/-- `bandR` in the kernel's polynomial form. -/
theorem bandR_eq (t a b : ℝ) : bandR t a b = -2 * (a + b) - 4 * t * a * b := rfl

/-- **CLOSED-CELL BAND ENCLOSURE at `p`**: for `(x, y)` in the closed cell, `e1Lo/2^40 ≤ ε(pt x y) ≤ e1Hi/2^40`. -/
theorem Params.cell_band_mem_Icc (P : Params) (hP : P.admissible = true) {a b c d : ℤ} (hin : P.InRoot a b c d)
    (hg : (P.cell (P.mkX a) (P.mkX b) (P.mkY c) (P.mkY d)).guards = true) {x y : ℝ}
    (hx : x ∈ Icc ((a : ℝ) / (P.U : ℝ)) ((b : ℝ) / (P.U : ℝ))) (hy : y ∈ Icc ((c : ℝ) / (P.U : ℝ)) ((d : ℝ) / (P.U : ℝ))) :
    (((P.cell (P.mkX a) (P.mkX b) (P.mkY c) (P.mkY d)).e1Lo : ℤ) : ℝ) / 2 ^ 40 ≤ P.band (pt x y) ∧
    P.band (pt x y) ≤ (((P.cell (P.mkX a) (P.mkX b) (P.mkY c) (P.mkY d)).e1Hi : ℤ) : ℝ) / 2 ^ 40 := by
  obtain ⟨htpD, -, hU, -, -⟩ := P.admissible_facts hP
  obtain ⟨ha, -, -, hb, hc, -, -, hd⟩ := hin
  obtain ⟨g1, g2, g3, g4, -, -, -, -⟩ := P.cell_guards _ _ _ _ hg
  obtain ⟨α1, α2⟩ := P.cell_cosx_mem hP (c := c) (d := d) ha hb hx.1 hx.2
  obtain ⟨β1, β2⟩ := P.cell_cosy_mem hP (a := a) (b := b) hc hd hy.1 hy.2
  have key := P.band_enclosure htpD g1 g2 g3 g4 α1 α2 β1 β2
  rw [P.band_pt, bandR_eq]
  simpa [Params.cell, Params.mkX_z, Params.mkY_z] using key

/-- **CLOSED-CELL BAND ENCLOSURE at `p + q`**: `e2Lo/2^40 ≤ ε(pt x y + q) ≤ e2Hi/2^40`. -/
theorem Params.cell_band_shift_mem_Icc (P : Params) (hP : P.admissible = true) {a b c d : ℤ} (hin : P.InRoot a b c d)
    (hg : (P.cell (P.mkX a) (P.mkX b) (P.mkY c) (P.mkY d)).guards = true) {x y : ℝ}
    (hx : x ∈ Icc ((a : ℝ) / (P.U : ℝ)) ((b : ℝ) / (P.U : ℝ))) (hy : y ∈ Icc ((c : ℝ) / (P.U : ℝ)) ((d : ℝ) / (P.U : ℝ))) :
    (((P.cell (P.mkX a) (P.mkX b) (P.mkY c) (P.mkY d)).e2Lo : ℤ) : ℝ) / 2 ^ 40 ≤ P.band (pt x y + P.qv) ∧
    P.band (pt x y + P.qv) ≤ (((P.cell (P.mkX a) (P.mkX b) (P.mkY c) (P.mkY d)).e2Hi : ℤ) : ℝ) / 2 ^ 40 := by
  obtain ⟨htpD, -, hU, -, -⟩ := P.admissible_facts hP
  obtain ⟨ha, -, -, hb, hc, -, -, hd⟩ := hin
  obtain ⟨-, -, -, -, g1, g2, g3, g4⟩ := P.cell_guards _ _ _ _ hg
  obtain ⟨α1, α2⟩ := P.cell_cosx'_mem hP (c := c) (d := d) ha hb hx.1 hx.2
  obtain ⟨β1, β2⟩ := P.cell_cosy'_mem hP (a := a) (b := b) hc hd hy.1 hy.2
  have key := P.band_enclosure htpD g1 g2 g3 g4 α1 α2 β1 β2
  rw [P.band_pt_shift, bandR_eq]
  simpa [Params.cell, Params.mkX_z, Params.mkY_z] using key

/-! ## §2 The two elementary domination inequalities -/

/-- Occupied side: `1/(W + S(b − b⋆)) ≤ cres true (max b⋆ lo) Smin V b` for `b⋆ ≤ b`, `lo ≤ b`, `Smin ≤ S`, `V ≤ W`. -/
theorem dom_up {S Smin V W b bs lo : ℝ} (hSmin : 0 < Smin) (hS : Smin ≤ S) (hV : 0 < V) (hVW : V ≤ W) (hbs : bs ≤ b)
    (hlo : lo ≤ b) : 1 / (W + S * (b - bs)) ≤ cres true (max bs lo) Smin V b := by
  have hm : max bs lo ≤ b := max_le hbs hlo
  simp only [cres, ↓reduceIte, indicator_of_mem (show b ∈ Ici (max bs lo) from hm)]
  apply one_div_le_one_div_of_le
  · nlinarith
  · have h1 : Smin * (b - max bs lo) ≤ S * (b - bs) := by
      have := le_max_left bs lo
      calc Smin * (b - max bs lo) ≤ Smin * (b - bs) := by nlinarith
        _ ≤ S * (b - bs) := by nlinarith
    linarith

/-- Empty side: `1/(W + S(b⋆ − b)) ≤ cres false (min b⋆ hi) Smin V b` for `b ≤ b⋆`, `b ≤ hi`, `Smin ≤ S`, `V ≤ W`. -/
theorem dom_dn {S Smin V W b bs hi : ℝ} (hSmin : 0 < Smin) (hS : Smin ≤ S) (hV : 0 < V) (hVW : V ≤ W) (hbs : b ≤ bs)
    (hhi : b ≤ hi) : 1 / (W + S * (bs - b)) ≤ cres false (min bs hi) Smin V b := by
  have hm : b ≤ min bs hi := le_min hbs hhi
  simp only [cres, Bool.false_eq_true, ↓reduceIte, indicator_of_mem (show b ∈ Iic (min bs hi) from hm)]
  apply one_div_le_one_div_of_le
  · nlinarith
  · have h1 : Smin * (min bs hi - b) ≤ S * (bs - b) := by
      have := min_le_left bs hi
      calc Smin * (min bs hi - b) ≤ Smin * (bs - b) := by nlinarith
        _ ≤ S * (bs - b) := by nlinarith
    linarith

/-! ## §3 Domination on a single-straddle cell -/

/-- The crescent position used by the hyperbola rule: `far = true` (straddler EMPTY on the crescent): `min(b⋆(α), βhi)`;
`far = false` (straddler OCCUPIED on the crescent): `max(b⋆(α), βlo)`. [folklore] -/
def Params.cresPos (P : Params) (far : Bool) (βlo βhi α : ℝ) : ℝ :=
  if far then min (bStar ((P.tpN : ℝ) / (P.tpD : ℝ)) ((P.muN : ℝ) / (P.muD : ℝ)) α) βhi
  else max (bStar ((P.tpN : ℝ) / (P.tpD : ℝ)) ((P.muN : ℝ) / (P.muD : ℝ)) α) βlo

/-- **THE ABSTRACT DOMINATION STEP**: with `S(α) > 0`, far energy `|e_f| ≥ V > 0` whose occupation is `far`, straddler energy
`ε_s = bandR t′ α b` with occupation differing from the far one or not, `Smin ≤ S(α)`, `b ∈ [βlo, βhi]`:
`F ≤ cres (!far) (cresPos far βlo βhi α) Smin V b` where `F` is the two-shell value `𝟙[occ differ]/(|e_f| + |ε_s − μ|)`. -/
theorem Params.dom_point (P : Params) (far : Bool) {α b βlo βhi Smin V ef : ℝ}
    (hS : 0 < slopeS ((P.tpN : ℝ) / (P.tpD : ℝ)) α) (hSmin : 0 < Smin) (hSminle : Smin ≤ slopeS ((P.tpN : ℝ) / (P.tpD : ℝ)) α)
    (hV : 0 < V) (hVef : V ≤ |ef - ((P.muN : ℝ) / (P.muD : ℝ))|)
    (hfar : (ef < (P.muN : ℝ) / (P.muD : ℝ)) ↔ far = true) (hb : βlo ≤ b ∧ b ≤ βhi) :
    (if (ef < (P.muN : ℝ) / (P.muD : ℝ)) = (bandR ((P.tpN : ℝ) / (P.tpD : ℝ)) α b < (P.muN : ℝ) / (P.muD : ℝ)) then (0 : ℝ)
      else 1 / (|ef - (P.muN : ℝ) / (P.muD : ℝ)| + |bandR ((P.tpN : ℝ) / (P.tpD : ℝ)) α b - (P.muN : ℝ) / (P.muD : ℝ)|))
      ≤ cres (!far) (P.cresPos far βlo βhi α) Smin V b := by
  set t := (P.tpN : ℝ) / (P.tpD : ℝ) with ht
  set μ := (P.muN : ℝ) / (P.muD : ℝ) with hμ
  have hkey := mu_sub_band_eq (tp := t) (μ := μ) (a := α) (b := b) hS
  split_ifs with heq
  · exact (cres_bounds (!far) hSmin.le hV b).1
  · cases far with
    | true =>
      have hf : ef < μ := hfar.mpr rfl
      have hs : ¬ bandR t α b < μ := fun h => heq (propext ⟨fun _ => h, fun _ => hf⟩)
      push Not at hs
      -- straddler empty: b ≤ b⋆
      have hle : b ≤ bStar t μ α := by
        have : slopeS t α * (b - bStar t μ α) ≤ 0 := by linarith
        nlinarith
      have e : |bandR t α b - μ| = slopeS t α * (bStar t μ α - b) := by
        rw [abs_of_nonneg (by linarith)]; linarith
      simp only [Bool.not_true, Params.cresPos, ↓reduceIte]
      rw [e]
      exact dom_dn hSmin hSminle hV hVef hle hb.2
    | false =>
      have hf : ¬ ef < μ := fun h => by simpa using hfar.mp h
      have hs : bandR t α b < μ := by
        by_contra h; exact heq (propext ⟨fun h' => absurd h' hf, fun h' => absurd h' h⟩)
      have hlt : bStar t μ α < b := (band_lt_iff_bStar_lt hS).mp hs
      have e : |bandR t α b - μ| = slopeS t α * (b - bStar t μ α) := by
        rw [abs_of_neg (by linarith)]; linarith
      simp only [Bool.not_false, Params.cresPos, Bool.false_eq_true, ↓reduceIte]
      rw [e]
      exact dom_up hSmin hSminle hV hVef hlt.le hb.1
import Summits.RiemannHypothesis.RiemannHypothesis.Theorems.WeilTwoPrimeDeflE25EBase
import Summits.RiemannHypothesis.RiemannHypothesis.Theorems.WeilTwoPrimeDeflE25EDataPE33
import Summits.RiemannHypothesis.RiemannHypothesis.Theorems.WeilTwoPrimeDeflE25EDataDnE18
import Literature.NumberTheory.LFunctions.WeilBlockRowsPZ
import Literature.NumberTheory.LFunctions.WeilBlockRowsFast
import HarnessLib

/-!
# Even-sector deflated two-prime certificate E25E: dominance of row 68 of `R = S''_even(κ') − UᵀU` (factored data)

`WeilCert.checkDomRowF` (linear-traversal form) with the materialized augmented block, the factored inverse `weilCertDeflE25EDnE/weilCertDeflE25ELsE` and the Bessel block, by `decide +kernel`, then `WeilCert.checkDomRowPZ_of_F`. Pure proof file.
-/

set_option linter.dupNamespace false

noncomputable section

namespace Summit.RiemannHypothesis.RiemannHypothesis.Theorems.EvenWinsBeyondArch

open Literature.NumberTheory.LFunctions

set_option maxHeartbeats 0 in
/-- Kernel check of the dominance of row 68 of `R` (even block, certificate E25E). [folklore] -/
theorem checkDomRowF0_68_weilCertDeflE25E :
    weilCertDeflE25EBase.checkDomRowF weilCertDeflE25EPmE weilCertDeflE25EDnE weilCertDeflE25ELsE weilCertDeflE25EHpE weilCertDeflE25EKappa' 0 68 = true := by
  decide +kernel

/-- Kernel check of the dominance of row 68 of `R` (factored data), from the fast row. [folklore] -/
theorem checkDomRowPZ0_68_weilCertDeflE25E :
    weilCertDeflE25EBase.checkDomRowPZ weilCertDeflE25EPmE weilCertDeflE25EDnE weilCertDeflE25ELsE weilCertDeflE25EHpE weilCertDeflE25EKappa' 0 68 = true :=
  WeilCert.checkDomRowPZ_of_F (by decide) checkDomRowF0_68_weilCertDeflE25E


end Summit.RiemannHypothesis.RiemannHypothesis.Theorems.EvenWinsBeyondArch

----------------------------------------

> [TASK BRIEF] Retype exactly the span of lines from the one with "P.band (pt x y) ≤" through the one with "obtain ⟨g1, g2, g3, g4, -, -, -, -⟩"; include both ends and omit the rest of the material.

> [ANSWER FOR THIS EXERCISE]
    P.band (pt x y) ≤ (((P.cell (P.mkX a) (P.mkX b) (P.mkY c) (P.mkY d)).e1Hi : ℤ) : ℝ) / 2 ^ 40 := by
  obtain ⟨htpD, -, hU, -, -⟩ := P.admissible_facts hP
  obtain ⟨ha, -, -, hb, hc, -, -, hd⟩ := hin
  obtain ⟨g1, g2, g3, g4, -, -, -, -⟩ := P.cell_guards _ _ _ _ hg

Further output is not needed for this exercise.